**WORK INSTRUCTION**
After locating "classical, unformalised) as" in the listing below, copy that line and each one after it exactly, ending with the line that has "with the named fact".

**SOURCE MATERIAL**
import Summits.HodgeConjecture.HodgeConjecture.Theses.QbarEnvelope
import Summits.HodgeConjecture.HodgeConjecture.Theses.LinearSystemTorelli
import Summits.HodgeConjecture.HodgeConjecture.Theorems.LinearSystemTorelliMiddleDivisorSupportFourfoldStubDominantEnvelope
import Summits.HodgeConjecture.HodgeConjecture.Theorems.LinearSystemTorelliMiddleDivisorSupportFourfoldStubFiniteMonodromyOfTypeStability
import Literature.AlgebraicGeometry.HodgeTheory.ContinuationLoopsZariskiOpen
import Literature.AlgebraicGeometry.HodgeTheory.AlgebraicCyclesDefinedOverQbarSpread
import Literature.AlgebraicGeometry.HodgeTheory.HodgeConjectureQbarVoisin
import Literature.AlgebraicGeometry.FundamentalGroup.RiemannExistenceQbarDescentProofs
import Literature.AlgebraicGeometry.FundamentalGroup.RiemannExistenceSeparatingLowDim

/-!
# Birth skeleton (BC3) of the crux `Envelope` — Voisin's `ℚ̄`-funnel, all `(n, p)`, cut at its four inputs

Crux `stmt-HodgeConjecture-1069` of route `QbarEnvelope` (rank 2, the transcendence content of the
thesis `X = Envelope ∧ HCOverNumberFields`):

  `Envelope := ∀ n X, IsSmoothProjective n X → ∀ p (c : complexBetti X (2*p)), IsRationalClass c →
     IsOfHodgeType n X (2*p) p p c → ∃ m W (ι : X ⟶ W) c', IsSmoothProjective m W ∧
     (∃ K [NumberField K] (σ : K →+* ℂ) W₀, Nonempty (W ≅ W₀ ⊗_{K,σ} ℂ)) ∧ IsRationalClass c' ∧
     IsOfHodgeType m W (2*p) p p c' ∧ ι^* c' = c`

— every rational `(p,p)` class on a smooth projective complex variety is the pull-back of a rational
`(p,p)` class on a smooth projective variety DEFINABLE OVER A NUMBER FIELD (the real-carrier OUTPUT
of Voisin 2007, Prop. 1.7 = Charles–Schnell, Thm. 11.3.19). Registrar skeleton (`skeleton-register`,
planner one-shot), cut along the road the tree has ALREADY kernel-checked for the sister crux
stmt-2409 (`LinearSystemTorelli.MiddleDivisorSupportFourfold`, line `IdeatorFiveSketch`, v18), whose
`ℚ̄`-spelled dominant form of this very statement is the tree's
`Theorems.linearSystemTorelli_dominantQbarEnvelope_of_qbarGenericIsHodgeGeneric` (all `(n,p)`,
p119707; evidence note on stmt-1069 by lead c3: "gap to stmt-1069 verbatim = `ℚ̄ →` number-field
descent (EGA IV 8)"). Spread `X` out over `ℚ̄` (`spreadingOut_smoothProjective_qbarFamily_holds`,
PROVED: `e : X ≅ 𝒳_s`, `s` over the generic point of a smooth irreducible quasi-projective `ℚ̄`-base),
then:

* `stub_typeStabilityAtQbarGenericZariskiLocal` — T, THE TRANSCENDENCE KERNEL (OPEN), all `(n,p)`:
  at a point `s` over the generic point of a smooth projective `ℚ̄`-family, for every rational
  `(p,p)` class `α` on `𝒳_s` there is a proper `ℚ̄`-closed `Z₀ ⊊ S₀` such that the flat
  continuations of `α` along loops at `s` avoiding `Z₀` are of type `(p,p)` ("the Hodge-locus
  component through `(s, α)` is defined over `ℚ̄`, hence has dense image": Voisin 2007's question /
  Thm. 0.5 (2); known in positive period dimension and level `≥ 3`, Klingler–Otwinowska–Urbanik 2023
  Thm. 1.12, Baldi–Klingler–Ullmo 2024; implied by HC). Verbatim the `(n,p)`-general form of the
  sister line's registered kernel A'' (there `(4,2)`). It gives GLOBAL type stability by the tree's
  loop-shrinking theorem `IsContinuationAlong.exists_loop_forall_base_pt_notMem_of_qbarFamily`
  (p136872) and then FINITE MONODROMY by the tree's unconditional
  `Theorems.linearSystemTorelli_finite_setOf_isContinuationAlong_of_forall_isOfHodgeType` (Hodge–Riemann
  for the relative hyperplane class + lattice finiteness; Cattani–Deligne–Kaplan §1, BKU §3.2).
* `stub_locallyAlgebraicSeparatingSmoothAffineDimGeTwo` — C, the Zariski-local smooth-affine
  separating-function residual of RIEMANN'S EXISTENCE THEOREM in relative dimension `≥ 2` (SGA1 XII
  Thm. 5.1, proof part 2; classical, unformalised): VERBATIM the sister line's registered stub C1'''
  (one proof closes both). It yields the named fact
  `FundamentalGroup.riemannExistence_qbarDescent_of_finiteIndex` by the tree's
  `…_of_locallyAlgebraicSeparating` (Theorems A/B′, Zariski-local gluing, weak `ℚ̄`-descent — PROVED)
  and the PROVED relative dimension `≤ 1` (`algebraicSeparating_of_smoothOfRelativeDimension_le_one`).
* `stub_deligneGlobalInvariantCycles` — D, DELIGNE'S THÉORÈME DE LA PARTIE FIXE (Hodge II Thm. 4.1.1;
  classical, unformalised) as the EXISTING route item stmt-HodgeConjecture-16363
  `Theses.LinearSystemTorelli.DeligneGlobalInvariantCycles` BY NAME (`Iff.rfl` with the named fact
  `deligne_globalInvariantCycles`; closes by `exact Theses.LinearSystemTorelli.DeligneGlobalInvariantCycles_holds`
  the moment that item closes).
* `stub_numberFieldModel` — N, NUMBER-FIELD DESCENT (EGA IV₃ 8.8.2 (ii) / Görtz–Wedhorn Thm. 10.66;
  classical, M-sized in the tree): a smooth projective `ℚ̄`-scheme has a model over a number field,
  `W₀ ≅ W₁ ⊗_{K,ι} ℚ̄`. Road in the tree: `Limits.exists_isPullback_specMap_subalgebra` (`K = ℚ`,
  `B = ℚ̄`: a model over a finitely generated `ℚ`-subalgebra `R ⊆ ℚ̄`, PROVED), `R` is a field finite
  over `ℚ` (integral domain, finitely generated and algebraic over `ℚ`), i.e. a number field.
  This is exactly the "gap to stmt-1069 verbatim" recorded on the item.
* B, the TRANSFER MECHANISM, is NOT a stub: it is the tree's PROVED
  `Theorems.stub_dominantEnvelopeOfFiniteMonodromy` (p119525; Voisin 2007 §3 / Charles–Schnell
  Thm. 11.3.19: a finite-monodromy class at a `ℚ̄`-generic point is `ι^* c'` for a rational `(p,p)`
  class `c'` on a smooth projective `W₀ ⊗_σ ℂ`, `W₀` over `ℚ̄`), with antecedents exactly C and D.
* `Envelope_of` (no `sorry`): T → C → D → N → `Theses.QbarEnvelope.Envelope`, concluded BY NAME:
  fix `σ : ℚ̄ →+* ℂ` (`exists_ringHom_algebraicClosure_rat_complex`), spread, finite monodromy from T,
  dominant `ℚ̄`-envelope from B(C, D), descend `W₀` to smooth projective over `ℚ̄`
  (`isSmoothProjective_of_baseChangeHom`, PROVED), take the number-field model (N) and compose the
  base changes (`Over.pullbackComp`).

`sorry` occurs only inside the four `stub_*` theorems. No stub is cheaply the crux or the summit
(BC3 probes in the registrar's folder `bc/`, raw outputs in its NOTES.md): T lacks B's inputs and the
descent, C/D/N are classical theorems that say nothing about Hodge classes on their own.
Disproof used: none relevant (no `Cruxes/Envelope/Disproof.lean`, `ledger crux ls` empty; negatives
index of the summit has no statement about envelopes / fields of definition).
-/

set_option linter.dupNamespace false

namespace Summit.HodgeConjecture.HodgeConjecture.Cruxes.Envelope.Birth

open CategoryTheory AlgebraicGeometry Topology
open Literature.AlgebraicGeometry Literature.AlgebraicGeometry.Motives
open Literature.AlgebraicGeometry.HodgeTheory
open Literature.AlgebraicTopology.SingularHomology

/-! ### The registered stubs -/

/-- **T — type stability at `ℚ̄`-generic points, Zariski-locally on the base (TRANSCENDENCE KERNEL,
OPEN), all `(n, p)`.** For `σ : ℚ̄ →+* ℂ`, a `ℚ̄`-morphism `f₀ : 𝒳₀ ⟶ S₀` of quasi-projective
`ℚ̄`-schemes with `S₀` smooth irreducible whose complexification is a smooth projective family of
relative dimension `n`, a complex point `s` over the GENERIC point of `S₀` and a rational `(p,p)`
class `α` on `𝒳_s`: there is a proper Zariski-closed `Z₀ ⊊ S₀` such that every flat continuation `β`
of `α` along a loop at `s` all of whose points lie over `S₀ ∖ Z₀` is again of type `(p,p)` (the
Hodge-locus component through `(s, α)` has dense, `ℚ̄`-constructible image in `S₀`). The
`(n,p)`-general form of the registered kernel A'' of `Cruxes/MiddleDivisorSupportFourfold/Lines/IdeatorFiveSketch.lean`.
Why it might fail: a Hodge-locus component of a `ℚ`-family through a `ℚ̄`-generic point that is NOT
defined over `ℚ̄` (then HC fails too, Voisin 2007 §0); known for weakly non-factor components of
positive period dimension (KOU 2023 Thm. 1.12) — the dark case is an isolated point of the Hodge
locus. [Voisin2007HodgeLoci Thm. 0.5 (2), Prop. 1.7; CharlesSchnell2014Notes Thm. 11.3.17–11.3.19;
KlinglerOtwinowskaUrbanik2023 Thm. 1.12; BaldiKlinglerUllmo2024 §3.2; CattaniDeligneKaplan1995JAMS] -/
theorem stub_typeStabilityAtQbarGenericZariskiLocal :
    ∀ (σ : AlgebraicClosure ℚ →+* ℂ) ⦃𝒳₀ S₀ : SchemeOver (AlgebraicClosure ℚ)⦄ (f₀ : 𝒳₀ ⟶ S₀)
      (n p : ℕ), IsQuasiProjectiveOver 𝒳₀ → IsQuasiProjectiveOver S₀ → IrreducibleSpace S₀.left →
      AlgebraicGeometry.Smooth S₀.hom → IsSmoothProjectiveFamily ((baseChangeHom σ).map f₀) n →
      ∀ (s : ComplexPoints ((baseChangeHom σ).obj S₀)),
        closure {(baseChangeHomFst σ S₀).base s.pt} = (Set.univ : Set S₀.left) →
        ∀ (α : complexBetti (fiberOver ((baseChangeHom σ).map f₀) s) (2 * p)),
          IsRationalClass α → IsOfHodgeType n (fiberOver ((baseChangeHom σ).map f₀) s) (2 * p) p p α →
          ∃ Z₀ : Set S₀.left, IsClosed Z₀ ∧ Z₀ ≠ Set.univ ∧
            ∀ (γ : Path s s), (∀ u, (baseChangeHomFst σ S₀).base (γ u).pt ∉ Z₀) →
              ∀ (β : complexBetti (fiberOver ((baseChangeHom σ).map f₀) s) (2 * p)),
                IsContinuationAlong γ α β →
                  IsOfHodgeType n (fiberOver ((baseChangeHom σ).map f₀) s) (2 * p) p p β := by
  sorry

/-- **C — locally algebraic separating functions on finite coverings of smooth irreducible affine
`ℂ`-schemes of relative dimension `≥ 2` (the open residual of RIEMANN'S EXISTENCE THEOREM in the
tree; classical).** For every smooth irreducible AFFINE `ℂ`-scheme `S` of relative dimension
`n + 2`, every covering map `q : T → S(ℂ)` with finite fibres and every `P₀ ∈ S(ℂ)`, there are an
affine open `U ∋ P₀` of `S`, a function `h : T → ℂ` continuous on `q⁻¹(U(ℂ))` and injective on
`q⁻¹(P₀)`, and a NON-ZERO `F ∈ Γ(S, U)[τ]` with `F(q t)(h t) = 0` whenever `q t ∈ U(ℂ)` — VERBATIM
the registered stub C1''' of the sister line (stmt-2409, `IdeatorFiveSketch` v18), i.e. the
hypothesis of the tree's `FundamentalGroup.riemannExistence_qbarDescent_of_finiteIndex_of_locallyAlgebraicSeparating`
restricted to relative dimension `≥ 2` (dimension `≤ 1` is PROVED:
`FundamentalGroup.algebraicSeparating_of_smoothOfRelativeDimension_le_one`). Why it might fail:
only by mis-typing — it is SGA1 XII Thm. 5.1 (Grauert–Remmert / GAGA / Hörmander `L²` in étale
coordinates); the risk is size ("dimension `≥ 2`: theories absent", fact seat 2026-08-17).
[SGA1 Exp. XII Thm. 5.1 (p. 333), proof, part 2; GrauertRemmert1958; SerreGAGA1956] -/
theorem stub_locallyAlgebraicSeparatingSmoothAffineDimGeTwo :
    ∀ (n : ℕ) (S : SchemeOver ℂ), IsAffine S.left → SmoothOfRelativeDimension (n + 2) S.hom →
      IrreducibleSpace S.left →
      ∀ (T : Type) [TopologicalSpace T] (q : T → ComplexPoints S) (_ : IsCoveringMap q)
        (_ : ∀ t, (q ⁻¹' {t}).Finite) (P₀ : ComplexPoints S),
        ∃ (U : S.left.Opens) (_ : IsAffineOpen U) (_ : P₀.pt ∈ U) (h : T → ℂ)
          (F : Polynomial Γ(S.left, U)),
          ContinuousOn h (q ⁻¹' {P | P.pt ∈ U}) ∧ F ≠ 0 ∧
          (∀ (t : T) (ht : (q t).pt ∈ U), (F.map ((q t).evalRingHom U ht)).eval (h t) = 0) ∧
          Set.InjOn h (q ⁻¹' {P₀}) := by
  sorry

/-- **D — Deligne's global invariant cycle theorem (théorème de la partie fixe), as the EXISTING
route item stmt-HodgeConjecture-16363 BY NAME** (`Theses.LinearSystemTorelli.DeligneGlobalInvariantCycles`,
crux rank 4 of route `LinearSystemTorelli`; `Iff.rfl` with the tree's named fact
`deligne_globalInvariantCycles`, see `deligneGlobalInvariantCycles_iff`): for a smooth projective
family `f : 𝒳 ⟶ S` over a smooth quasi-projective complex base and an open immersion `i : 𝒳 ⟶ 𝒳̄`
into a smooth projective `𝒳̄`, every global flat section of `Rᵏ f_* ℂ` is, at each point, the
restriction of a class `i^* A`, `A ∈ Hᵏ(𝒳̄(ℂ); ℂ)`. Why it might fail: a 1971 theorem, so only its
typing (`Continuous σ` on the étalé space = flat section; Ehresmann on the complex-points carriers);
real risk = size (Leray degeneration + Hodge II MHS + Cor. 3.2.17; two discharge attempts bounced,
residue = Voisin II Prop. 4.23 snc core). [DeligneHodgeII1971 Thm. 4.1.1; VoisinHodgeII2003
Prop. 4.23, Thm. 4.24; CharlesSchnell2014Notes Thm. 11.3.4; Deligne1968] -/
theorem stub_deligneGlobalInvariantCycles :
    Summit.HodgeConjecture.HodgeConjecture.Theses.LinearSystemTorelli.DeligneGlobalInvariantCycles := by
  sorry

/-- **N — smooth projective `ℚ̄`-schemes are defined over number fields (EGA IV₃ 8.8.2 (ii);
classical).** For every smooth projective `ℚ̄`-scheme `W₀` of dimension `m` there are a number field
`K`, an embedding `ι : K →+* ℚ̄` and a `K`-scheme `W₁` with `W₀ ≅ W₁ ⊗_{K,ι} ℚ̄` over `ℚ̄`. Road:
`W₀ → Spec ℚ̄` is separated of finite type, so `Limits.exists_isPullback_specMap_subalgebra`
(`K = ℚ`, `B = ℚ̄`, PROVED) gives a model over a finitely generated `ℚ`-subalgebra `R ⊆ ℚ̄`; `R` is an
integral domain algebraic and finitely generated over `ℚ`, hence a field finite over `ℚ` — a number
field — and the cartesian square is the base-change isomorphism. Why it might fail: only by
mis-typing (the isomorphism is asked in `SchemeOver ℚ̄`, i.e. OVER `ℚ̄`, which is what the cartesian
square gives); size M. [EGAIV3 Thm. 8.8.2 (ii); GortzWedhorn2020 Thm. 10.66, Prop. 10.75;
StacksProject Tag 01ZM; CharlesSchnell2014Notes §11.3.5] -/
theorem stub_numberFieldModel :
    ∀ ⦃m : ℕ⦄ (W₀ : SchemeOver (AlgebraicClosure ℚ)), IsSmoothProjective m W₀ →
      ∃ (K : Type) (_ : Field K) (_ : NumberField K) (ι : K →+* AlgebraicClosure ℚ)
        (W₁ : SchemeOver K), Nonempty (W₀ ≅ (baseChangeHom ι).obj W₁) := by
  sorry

**EXPECTED ANSWER**
  classical, unformalised) as the EXISTING route item stmt-HodgeConjecture-16363
  `Theses.LinearSystemTorelli.DeligneGlobalInvariantCycles` BY NAME (`Iff.rfl` with the named fact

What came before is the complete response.